* [WHAT TO PRODUCE] Reproduce the data below line by line, from its first line to the line with "we derive the", both included, and nothing past that point.
═════ INPUT DATA
import Mathlib.Analysis.SpecialFunctions.Pow.Real
import Mathlib.Analysis.SpecialFunctions.Sqrt
import HarnessLib

/-!
# Crux `RigidMomentumBound` (stmt-AtomisticToContinuum-13034), line `registered`, soft-core side-result:
# linearisation of the pair-counting inequalities

Supports (does not close) stmt-AtomisticToContinuum-13034. Pure real analysis: from the two
combinatorial inequalities of `stub_pairCounting` — `n*² ≤ 2MA + Mn*` (cells) and
`S² ≤ N(2MA·n* + MS)` (double counting + Cauchy–Schwarz), where `A` is the number of close pairs,
`n*` the maximal number of `2R`-neighbours and `S = ∑ᵢ nᵢ = N + 2·#{pairs within 2R}` — we derive the
bound LINEAR in `A`

  `S ≤ 3 M N^{1/4} (N + A)`   (`N, M ≥ 1`),

by `n* ≤ M + √(2MA)`, `S ≤ MN + √α`, `√(x+y) ≤ √x + √y`, AM–GM `2t²u ≤ t³ + tu²` and the quartic
AM–GM `4tw³ ≤ 3w⁴ + t⁴` (`t = N^{1/4}`, `u = √A`, `w = √u`). Linearity in `A` is what allows taking
expectations (`𝔼A` is controlled by the energy of a soft-core potential, `𝔼A^{3/2}` is not).
Folklore.
-/

noncomputable section

namespace Summit.AtomisticToContinuum.BoseEinsteinCondensation.Theorems.RigidMomentumBound

namespace SoftCore

/-- Root bound for `t² ≤ b t + c`: `t ≤ b + √c` (`b, c ≥ 0`). [folklore] -/
theorem le_add_sqrt_of_sq_le {t b c : ℝ} (hb : 0 ≤ b) (hc : 0 ≤ c)
    (h : t ^ 2 ≤ b * t + c) : t ≤ b + Real.sqrt c := by
  by_contra hlt
  have hlt' : b + Real.sqrt c < t := lt_of_not_ge hlt
  have hs : Real.sqrt c ^ 2 = c := Real.sq_sqrt hc
  have hs0 : 0 ≤ Real.sqrt c := Real.sqrt_nonneg c
  have ht0 : 0 < t := by linarith
  -- `t > b + √c ≥ √c`, so `t² > t (b + √c) ≥ b t + √c · √c = b t + c`
  have h1 : (b + Real.sqrt c) * t < t * t := mul_lt_mul_of_pos_right hlt' ht0
  have h2 : Real.sqrt c * Real.sqrt c ≤ Real.sqrt c * t :=
    mul_le_mul_of_nonneg_left (by linarith) hs0
  nlinarith

/-- The quartic AM–GM `4 t w³ ≤ 3 w⁴ + t⁴` (all real `t, w`: the difference is
`(w - t)²(2w² + (w + t)²)`). [folklore] -/
theorem four_mul_mul_cube_le (t w : ℝ) : 4 * t * w ^ 3 ≤ 3 * w ^ 4 + t ^ 4 := by
  have h : 3 * w ^ 4 + t ^ 4 - 4 * t * w ^ 3 = (w - t) ^ 2 * (2 * w ^ 2 + (w + t) ^ 2) := by ring
  nlinarith [mul_nonneg (sq_nonneg (w - t)) (add_nonneg (mul_nonneg zero_le_two (sq_nonneg w))
    (sq_nonneg (w + t)))]

/-- **Linearisation of the pair-counting inequalities.** If `M, N ≥ 1`, `A, n* ≥ 0`,
`n*² ≤ 2MA + Mn*` and `S² ≤ N(2MA·n* + MS)`, then `S ≤ 3 M N^{1/4} (N + A)` (with
`N^{1/4} = √√N`). (Registered sub-goal anchoring this helper file on the crux item; header kept on
one logical line for the verbatim registration.) [folklore] -/
theorem pairSum_le_linear : ∀ {N M A S nstar : ℝ}, 1 ≤ M → 1 ≤ N → 0 ≤ A → 0 ≤ nstar → nstar ^ 2 ≤ 2 * M * A + M * nstar → S ^ 2 ≤ N * (2 * M * A * nstar + M * S) → S ≤ 3 * M * Real.sqrt (Real.sqrt N) * (N + A) := by
  intro N M A S nstar hM hN hA hn h1 h2
  have hM0 : 0 ≤ M := by linarith
  have hN0 : 0 ≤ N := by linarith
  -- `t = N^{1/4}`, `u = √A`, `w = √u`
  set t := Real.sqrt (Real.sqrt N) with ht
  set u := Real.sqrt A with hu
  set w := Real.sqrt u with hw
  have ht0 : 0 ≤ t := Real.sqrt_nonneg _
  have hu0 : 0 ≤ u := Real.sqrt_nonneg _
  have hw0 : 0 ≤ w := Real.sqrt_nonneg _
  have ht4 : t ^ 4 = N := by
    -- `(√√N)⁴ = N` (the tree's `Literature.NumberTheory.LFunctions.ZeroDensity.sqrt_sqrt_pow_four`, inlined)
    have h2 : t ^ 2 = Real.sqrt N := Real.sq_sqrt (Real.sqrt_nonneg N)
    calc t ^ 4 = (t ^ 2) ^ 2 := by ring
      _ = N := by rw [h2, Real.sq_sqrt hN0]
  have hu2 : u ^ 2 = A := Real.sq_sqrt hA
  have hw2 : w ^ 2 = u := Real.sq_sqrt hu0
  have ht1 : 1 ≤ t := by
    have h := Real.sqrt_le_sqrt (Real.sqrt_le_sqrt hN)
    rwa [Real.sqrt_one, Real.sqrt_one] at h
  -- (a) `n* ≤ M + √(2M) u`
  have hsq2MA : Real.sqrt (2 * M * A) = Real.sqrt (2 * M) * u := by
    rw [hu, ← Real.sqrt_mul (by positivity)]
  have hna : nstar ≤ M + Real.sqrt (2 * M) * u := by
    have h1' : nstar ^ 2 ≤ M * nstar + 2 * M * A := by linarith
    have := le_add_sqrt_of_sq_le (t := nstar) hM0 (by positivity : (0 : ℝ) ≤ 2 * M * A) h1'
    rwa [hsq2MA] at this
  have hs2M : Real.sqrt (2 * M) ≤ 2 * M := by
    rw [Real.sqrt_le_left (by positivity)]
    nlinarith
  -- (b) `S ≤ MN + √α`, `α = N · 2MA · n*`
  have hα0 : 0 ≤ N * (2 * M * A * nstar) := by positivity
  have hSb : S ≤ M * N + Real.sqrt (N * (2 * M * A * nstar)) :=
    le_add_sqrt_of_sq_le (by positivity) hα0 (h2.trans_eq (by ring))
  -- (c) `α ≤ 2M²N u² + 4M²N u³`, so `√α ≤ √2 M t² u + 2M t² u w`
  set x := Real.sqrt 2 * M * t ^ 2 * u with hx
  set y := 2 * M * t ^ 2 * u * w with hy
  have hx0 : 0 ≤ x := by positivity
  have hy0 : 0 ≤ y := by positivity
  have hs22 : Real.sqrt 2 ^ 2 = 2 := Real.sq_sqrt (by norm_num)
  have e1 : x ^ 2 = 2 * M ^ 2 * N * A := by
    calc x ^ 2 = Real.sqrt 2 ^ 2 * M ^ 2 * t ^ 4 * u ^ 2 := by rw [hx]; ring
      _ = 2 * M ^ 2 * N * A := by rw [hs22, ht4, hu2]
  have e2 : y ^ 2 = 4 * M ^ 2 * N * (A * u) := by
    calc y ^ 2 = 4 * M ^ 2 * t ^ 4 * u ^ 2 * w ^ 2 := by rw [hy]; ring
      _ = 4 * M ^ 2 * N * (A * u) := by rw [ht4, hu2, hw2]; ring
  have hα : N * (2 * M * A * nstar) ≤ x ^ 2 + y ^ 2 := by
    rw [e1, e2]
    have hNA : 0 ≤ N * (2 * M * A) := by positivity
    have h3 : N * (2 * M * A * nstar) ≤ N * (2 * M * A) * (M + Real.sqrt (2 * M) * u) := by
      rw [show N * (2 * M * A * nstar) = N * (2 * M * A) * nstar by ring]
      exact mul_le_mul_of_nonneg_left hna hNA
    have h4 : N * (2 * M * A) * (Real.sqrt (2 * M) * u) ≤ N * (2 * M * A) * (2 * M * u) :=
      mul_le_mul_of_nonneg_left (mul_le_mul_of_nonneg_right hs2M hu0) hNA
    have h5 : N * (2 * M * A) * (M + Real.sqrt (2 * M) * u) =
        2 * M ^ 2 * N * A + N * (2 * M * A) * (Real.sqrt (2 * M) * u) := by ring
    have h6 : N * (2 * M * A) * (2 * M * u) = 4 * M ^ 2 * N * (A * u) := by ring
    linarith
  have hsqrtα : Real.sqrt (N * (2 * M * A * nstar)) ≤ x + y := by
    rw [Real.sqrt_le_left (by positivity)]
    nlinarith [mul_nonneg hx0 hy0]
  -- (d) AM–GM: `2 t² u ≤ t³ + t u²` and `4 t² u w ≤ 3 t u² + t⁵`
  have hamgm1 : 2 * (t ^ 2 * u) ≤ t ^ 3 + t * u ^ 2 := by
    have : 0 ≤ t * (t - u) ^ 2 := mul_nonneg ht0 (sq_nonneg _)
    nlinarith
  have hamgm2 : 4 * (t ^ 2 * u * w) ≤ 3 * t * u ^ 2 + t ^ 5 := by
    have h := four_mul_mul_cube_le t w
    have hw3 : w ^ 3 = u * w := by
      calc w ^ 3 = w ^ 2 * w := by ring
        _ = u * w := by rw [hw2]
    have hw4 : w ^ 4 = u ^ 2 := by
      calc w ^ 4 = (w ^ 2) ^ 2 := by ring
        _ = u ^ 2 := by rw [hw2]
    rw [hw3, hw4] at h
    -- multiply `4 t (u w) ≤ 3 u² + t⁴` by `t ≥ 0`
    have h' := mul_le_mul_of_nonneg_left h ht0
    have e3 : t * (4 * t * (u * w)) = 4 * (t ^ 2 * u * w) := by ring
    have e4 : t * (3 * u ^ 2 + t ^ 4) = 3 * t * u ^ 2 + t ^ 5 := by ring
    linarith
  -- (e) collect
  have hs2le : Real.sqrt 2 ≤ 2 := by
    rw [Real.sqrt_le_left (by norm_num)]; norm_num
  have ht5 : t ^ 5 = N * t := by rw [← ht4]; ring
  have ht3 : t ^ 3 ≤ N * t := by
    have h12 : (1 : ℝ) ≤ t ^ 2 := by nlinarith
    calc t ^ 3 = t ^ 3 * 1 := (mul_one _).symm
      _ ≤ t ^ 3 * t ^ 2 := mul_le_mul_of_nonneg_left h12 (by positivity)
      _ = N * t := by rw [← ht4]; ring
  have hNt : N ≤ N * t := le_mul_of_one_le_right hN0 ht1
  have ex1 : x ≤ 2 * M * (t ^ 2 * u) := by
    rw [hx, show Real.sqrt 2 * M * t ^ 2 * u = Real.sqrt 2 * (M * (t ^ 2 * u)) by ring,
      show 2 * M * (t ^ 2 * u) = 2 * (M * (t ^ 2 * u)) by ring]
    exact mul_le_mul_of_nonneg_right hs2le (by positivity)
  have ey : y = 2 * M * (t ^ 2 * u * w) := by rw [hy]; ring
  have hMtu : M * (2 * (t ^ 2 * u)) ≤ M * (t ^ 3 + t * u ^ 2) := mul_le_mul_of_nonneg_left hamgm1 hM0
  have hMtuw : M * (4 * (t ^ 2 * u * w)) ≤ M * (3 * t * u ^ 2 + t ^ 5) :=
    mul_le_mul_of_nonneg_left hamgm2 hM0
  have hMt3 : M * t ^ 3 ≤ M * (N * t) := mul_le_mul_of_nonneg_left ht3 hM0
  have hMN : M * N ≤ M * (N * t) := mul_le_mul_of_nonneg_left hNt hM0
  have htA : 0 ≤ M * (t * A) := by positivity
  calc S ≤ M * N + Real.sqrt (N * (2 * M * A * nstar)) := hSb
    _ ≤ M * N + (x + y) := by linarith
    _ ≤ M * N + 2 * M * (t ^ 2 * u) + 2 * M * (t ^ 2 * u * w) := by linarith
    _ ≤ M * N + M * (t ^ 3 + t * u ^ 2) + M * (3 * t * u ^ 2 + t ^ 5) / 2 := by linarith
    _ = M * N + M * t ^ 3 + (5 / 2) * (M * (t * A)) + (1 / 2) * (M * t ^ 5) := by rw [hu2]; ring
    _ ≤ M * (N * t) + M * (N * t) + (5 / 2) * (M * (t * A)) + (1 / 2) * (M * (N * t)) := by
        rw [ht5]; linarith
    _ ≤ 3 * M * t * (N + A) := by
        have hMNt : 0 ≤ M * (N * t) := by positivity
        have e : 3 * M * t * (N + A) = 3 * (M * (N * t)) + 3 * (M * (t * A)) := by ring
        rw [e]; linarith

end SoftCore

end Summit.AtomisticToContinuum.BoseEinsteinCondensation.Theorems.RigidMomentumBound

end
══════════
* [SOLUTION TO THIS EXERCISE]
import Mathlib.Analysis.SpecialFunctions.Pow.Real
import Mathlib.Analysis.SpecialFunctions.Sqrt
import HarnessLib

/-!
# Crux `RigidMomentumBound` (stmt-AtomisticToContinuum-13034), line `registered`, soft-core side-result:
# linearisation of the pair-counting inequalities

Supports (does not close) stmt-AtomisticToContinuum-13034. Pure real analysis: from the two
combinatorial inequalities of `stub_pairCounting` — `n*² ≤ 2MA + Mn*` (cells) and
`S² ≤ N(2MA·n* + MS)` (double counting + Cauchy–Schwarz), where `A` is the number of close pairs,
`n*` the maximal number of `2R`-neighbours and `S = ∑ᵢ nᵢ = N + 2·#{pairs within 2R}` — we derive the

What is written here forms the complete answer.